# [TASK STATEMENT]
Below are records; reproduce exactly the lines from the one that has "rw [coeff_C_mul, coeff_X]" through the one that has "rw [hH, hHf, show", ends included, and nothing more.

━━ SOURCE MATERIAL

import Summits.ResolutionOfSingularities.ResolutionOfSingularities.Theorems.StallVertexCompanion2
import HarnessLib

/-!
# StallVertexCompanion3 — decomp-res node «StallVertexCompanion (lens-5 g29, rev 10 of the node «StallVertex»;
critic row 192 CLEARED +1)», tree file 3/8 of the node

Content from the decomp-res lens-5 g29 node file `HOME/decomp-res-lens-5/g29/StallVertexCompanion.lean` (pin
deaa8fea) with the critic's ten mechanical lint fixes (fixed sha256 245dae5b; HOME =
run/shared/lean/pub/decomp-res); critic CRITIC-LEDGER row 192 CLEARED +1 — provenance, the fix list, critic text and
the lens header in full in part 2 of the node, `StallVertexCompanion`.  Namespace `…Theorems.StallVertex`;
`--supports stmt-ResolutionOfSingularities-31770`.

## This file

Continuation 3/8 of `StallVertexCompanion` (same namespace and sections of the node, cut at the tree's 400-line cap;
section variables / opens replayed): `section AlgebraTangent` — carries `free_linear`, `add_X_mul_pow`,
`low_layer_of_cone`, `eq_single_of_three`.

[WRITER NOTE (decomp-res writer g12): file split only (tree files ≤ 400 lines) plus the ten critic-ordered lint
fixes listed in `StallVertexCompanion`; namespace, sections, section variables / opens / `set_option maxHeartbeats …
in` lines and every declaration otherwise exactly as in the lens.]

(Sources: KawanoueMatsuki2012 arXiv:1205.4556 Prop. 3 (the companion (c_{f,𝕆}·𝕄^{-a}, μ̃·a)); Moh1987; Hauser2010
(kangaroo points); HauserPerlega2019 §2; HauserPerlega2024; CossartPiltant2008 §2; CossartJannsenSaito2020 Ch. 8;
Benito–Villamayor (monomial case); Hironaka2005.)
-/

noncomputable section

open MvPolynomial Finset
open Literature.AlgebraicGeometry.Resolution
open Literature.AlgebraicGeometry.Resolution.Hauser2010
open Literature.AlgebraicGeometry.Resolution.HauserPerlega2024
open Literature.Barriers.ResolutionOfSingularities
open Literature.AlgebraicGeometry.Resolution.PointBlowup
open Summit.ResolutionOfSingularities.ResolutionOfSingularities.Theses
open Summit.ResolutionOfSingularities.ResolutionOfSingularities.Theorems.TightDefectClasses
open Summit.ResolutionOfSingularities.ResolutionOfSingularities.Theorems.ProximityCut
open Summit.ResolutionOfSingularities.ResolutionOfSingularities.Theorems.ExitLaw
open Summit.ResolutionOfSingularities.ResolutionOfSingularities.Theorems.DifferentialShade

namespace Summit.ResolutionOfSingularities.ResolutionOfSingularities.Theorems.StallVertex

section AlgebraTangent

variable {σ : Type*} {K : Type*} [Field K] [Fintype σ] [DecidableEq σ] [DecidableEq K]

omit [DecidableEq K] in
/-- A linear form with vanishing `u_j`-coefficient is `u_j`-free. [folklore] -/
theorem free_linear {j : σ} (c : σ → K) (hc : c j = 0) :
    ∀ e ∈ (∑ i, C (c i) * X i : MvPolynomial σ K).support, e j = 0 := by
  classical
  intro e he
  by_contra hne
  apply MvPolynomial.mem_support_iff.mp he
  rw [coeff_sum]
  refine Finset.sum_eq_zero fun i _ => ?_
  rw [coeff_C_mul, coeff_X]
  split_ifs with h
  · have hij : i = j := by
      by_contra hij
      rw [← h, Finsupp.single_eq_of_ne (Ne.symm hij)] at hne
      exact hne rfl
    rw [hij, hc, zero_mul]
  · rw [mul_zero]

omit [Fintype σ] [DecidableEq σ] [DecidableEq K] in
/-- `(P + u_j Q)^n = P^n + u_j · R`. [folklore] -/
theorem add_X_mul_pow (j : σ) (P Q : MvPolynomial σ K) (n : ℕ) :
    ∃ R : MvPolynomial σ K, (P + X j * Q) ^ n = P ^ n + X j * R := by
  induction n with
  | zero => exact ⟨0, by rw [pow_zero, pow_zero, mul_zero, add_zero]⟩
  | succ n ih =>
    obtain ⟨R, hR⟩ := ih
    exact ⟨R * (P + X j * Q) + P ^ n * Q, by rw [pow_succ, hR]; ring⟩

omit [DecidableEq K] in
/-- **A2 — THE LOW LAYER OF A TANGENT CONE.**  If the two-layer form `u_j^E (A + u_j B)` (`A` `u_j`-free) equals
`r' · u^{S'' + E·1_j} · H'^γ` (`S''` without `u_j`), then `A = r' · u^{S''} · (H'♭)^γ` with the CARRIED form
`H'♭ = H'(u_j ↦ 0)`: the low layer of a pure-power cone is the pure power of the carried plane. [new] [folklore] -/
theorem low_layer_of_cone (j : σ) (E : ℕ) {A : MvPolynomial σ K} (B : MvPolynomial σ K)
    (hA : ∀ e ∈ A.support, e j = 0) (S'' : σ →₀ ℕ) (hS : S'' j = 0) (r' : K) (c' : σ → K) (γ : ℕ)
    (h : X j ^ E * (A + X j * B) = monomial (S'' + Finsupp.single j E) r' * (∑ i, C (c' i) * X i) ^ γ) :
    A = monomial S'' r' * (∑ i, C (Function.update c' j 0 i) * X i) ^ γ := by
  classical
  obtain ⟨H, hH⟩ : ∃ H : MvPolynomial σ K, H = ∑ i, C (c' i) * X i := ⟨_, rfl⟩
  obtain ⟨Hf, hHf⟩ : ∃ Hf : MvPolynomial σ K, Hf = ∑ i, C (Function.update c' j 0 i) * X i := ⟨_, rfl⟩
  rw [← hH] at h
  rw [← hHf]
  have hsplit : H = Hf + X j * C (c' j) := by
    rw [hH, hHf, show (∑ i, C (Function.update c' j 0 i) * X i : MvPolynomial σ K) =
        ∑ i, (C (c' i) * X i - if i = j then C (c' j) * X j else 0) from Finset.sum_congr rfl fun i _ => by
          by_cases hij : i = j
          · subst hij; rw [if_pos rfl, Function.update_self, C_0, zero_mul, sub_self]
          · rw [if_neg hij, Function.update_of_ne hij, sub_zero],
      Finset.sum_sub_distrib, Finset.sum_ite_eq', if_pos (Finset.mem_univ _), mul_comm (X j), sub_add_cancel]
  obtain ⟨R, hR⟩ := add_X_mul_pow j Hf (C (c' j)) γ
  have h2 : X j ^ E * (A + X j * B) = X j ^ E * (monomial S'' r' * Hf ^ γ + X j * (monomial S'' r' * R)) := by
    rw [h, hsplit, hR, show (monomial (S'' + Finsupp.single j E) r' : MvPolynomial σ K) = X j ^ E * monomial S'' r' from by
      rw [X_pow_eq_monomial, monomial_mul, one_mul, add_comm]]
    ring
  have hA' : ∀ e ∈ (monomial S'' r' * Hf ^ γ).support, e j = 0 :=
    free_mul (free_monomial hS r') (free_pow (by rw [hHf]; exact free_linear _ (Function.update_self ..)) γ)
  ext e
  by_cases hej : e j = 0
  · have h3 := congrArg (coeff (e + Finsupp.single j E)) h2
    rwa [coeff_two_layer_low j E A B hej, coeff_two_layer_low j E _ _ hej] at h3
  · rw [MvPolynomial.notMem_support_iff.mp fun he => hej (hA e he),
      MvPolynomial.notMem_support_iff.mp fun he => hej (hA' e he)]

/-! #### A1′ — the low layer at a `StaysOnNewest` move is a pure power (three letters) -/

omit [Fintype σ] [DecidableEq σ] [DecidableEq K] in
/-- With three letters `j, j', c`, an exponent vanishing at `j` and `j'` is a multiple of `1_c`. [folklore] -/
theorem eq_single_of_three {j j' c : σ} (hσ : ∀ i, i = j ∨ i = j' ∨ i = c) (hcj : c ≠ j) (hcj' : c ≠ j')
    {g : σ →₀ ℕ} (hgj : g j = 0) (hgj' : g j' = 0) : g = Finsupp.single c (g c) := by
  classical
  ext i
  rcases hσ i with rfl | rfl | rfl
  · rw [hgj, Finsupp.single_eq_of_ne hcj.symm]
  · rw [hgj', Finsupp.single_eq_of_ne hcj'.symm]
  · rw [Finsupp.single_eq_same]

end AlgebraTangent

end Summit.ResolutionOfSingularities.ResolutionOfSingularities.Theorems.StallVertex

━━━━

# [COMPLETED TASK]
  rw [coeff_C_mul, coeff_X]
  split_ifs with h
  · have hij : i = j := by
      by_contra hij
      rw [← h, Finsupp.single_eq_of_ne (Ne.symm hij)] at hne
      exact hne rfl
    rw [hij, hc, zero_mul]
  · rw [mul_zero]

omit [Fintype σ] [DecidableEq σ] [DecidableEq K] in
/-- `(P + u_j Q)^n = P^n + u_j · R`. [folklore] -/
theorem add_X_mul_pow (j : σ) (P Q : MvPolynomial σ K) (n : ℕ) :
    ∃ R : MvPolynomial σ K, (P + X j * Q) ^ n = P ^ n + X j * R := by
  induction n with
  | zero => exact ⟨0, by rw [pow_zero, pow_zero, mul_zero, add_zero]⟩
  | succ n ih =>
    obtain ⟨R, hR⟩ := ih
    exact ⟨R * (P + X j * Q) + P ^ n * Q, by rw [pow_succ, hR]; ring⟩

omit [DecidableEq K] in
/-- **A2 — THE LOW LAYER OF A TANGENT CONE.**  If the two-layer form `u_j^E (A + u_j B)` (`A` `u_j`-free) equals
`r' · u^{S'' + E·1_j} · H'^γ` (`S''` without `u_j`), then `A = r' · u^{S''} · (H'♭)^γ` with the CARRIED form
`H'♭ = H'(u_j ↦ 0)`: the low layer of a pure-power cone is the pure power of the carried plane. [new] [folklore] -/
theorem low_layer_of_cone (j : σ) (E : ℕ) {A : MvPolynomial σ K} (B : MvPolynomial σ K)
    (hA : ∀ e ∈ A.support, e j = 0) (S'' : σ →₀ ℕ) (hS : S'' j = 0) (r' : K) (c' : σ → K) (γ : ℕ)
    (h : X j ^ E * (A + X j * B) = monomial (S'' + Finsupp.single j E) r' * (∑ i, C (c' i) * X i) ^ γ) :
    A = monomial S'' r' * (∑ i, C (Function.update c' j 0 i) * X i) ^ γ := by
  classical
  obtain ⟨H, hH⟩ : ∃ H : MvPolynomial σ K, H = ∑ i, C (c' i) * X i := ⟨_, rfl⟩
  obtain ⟨Hf, hHf⟩ : ∃ Hf : MvPolynomial σ K, Hf = ∑ i, C (Function.update c' j 0 i) * X i := ⟨_, rfl⟩
  rw [← hH] at h
  rw [← hHf]
  have hsplit : H = Hf + X j * C (c' j) := by
    rw [hH, hHf, show (∑ i, C (Function.update c' j 0 i) * X i : MvPolynomial σ K) =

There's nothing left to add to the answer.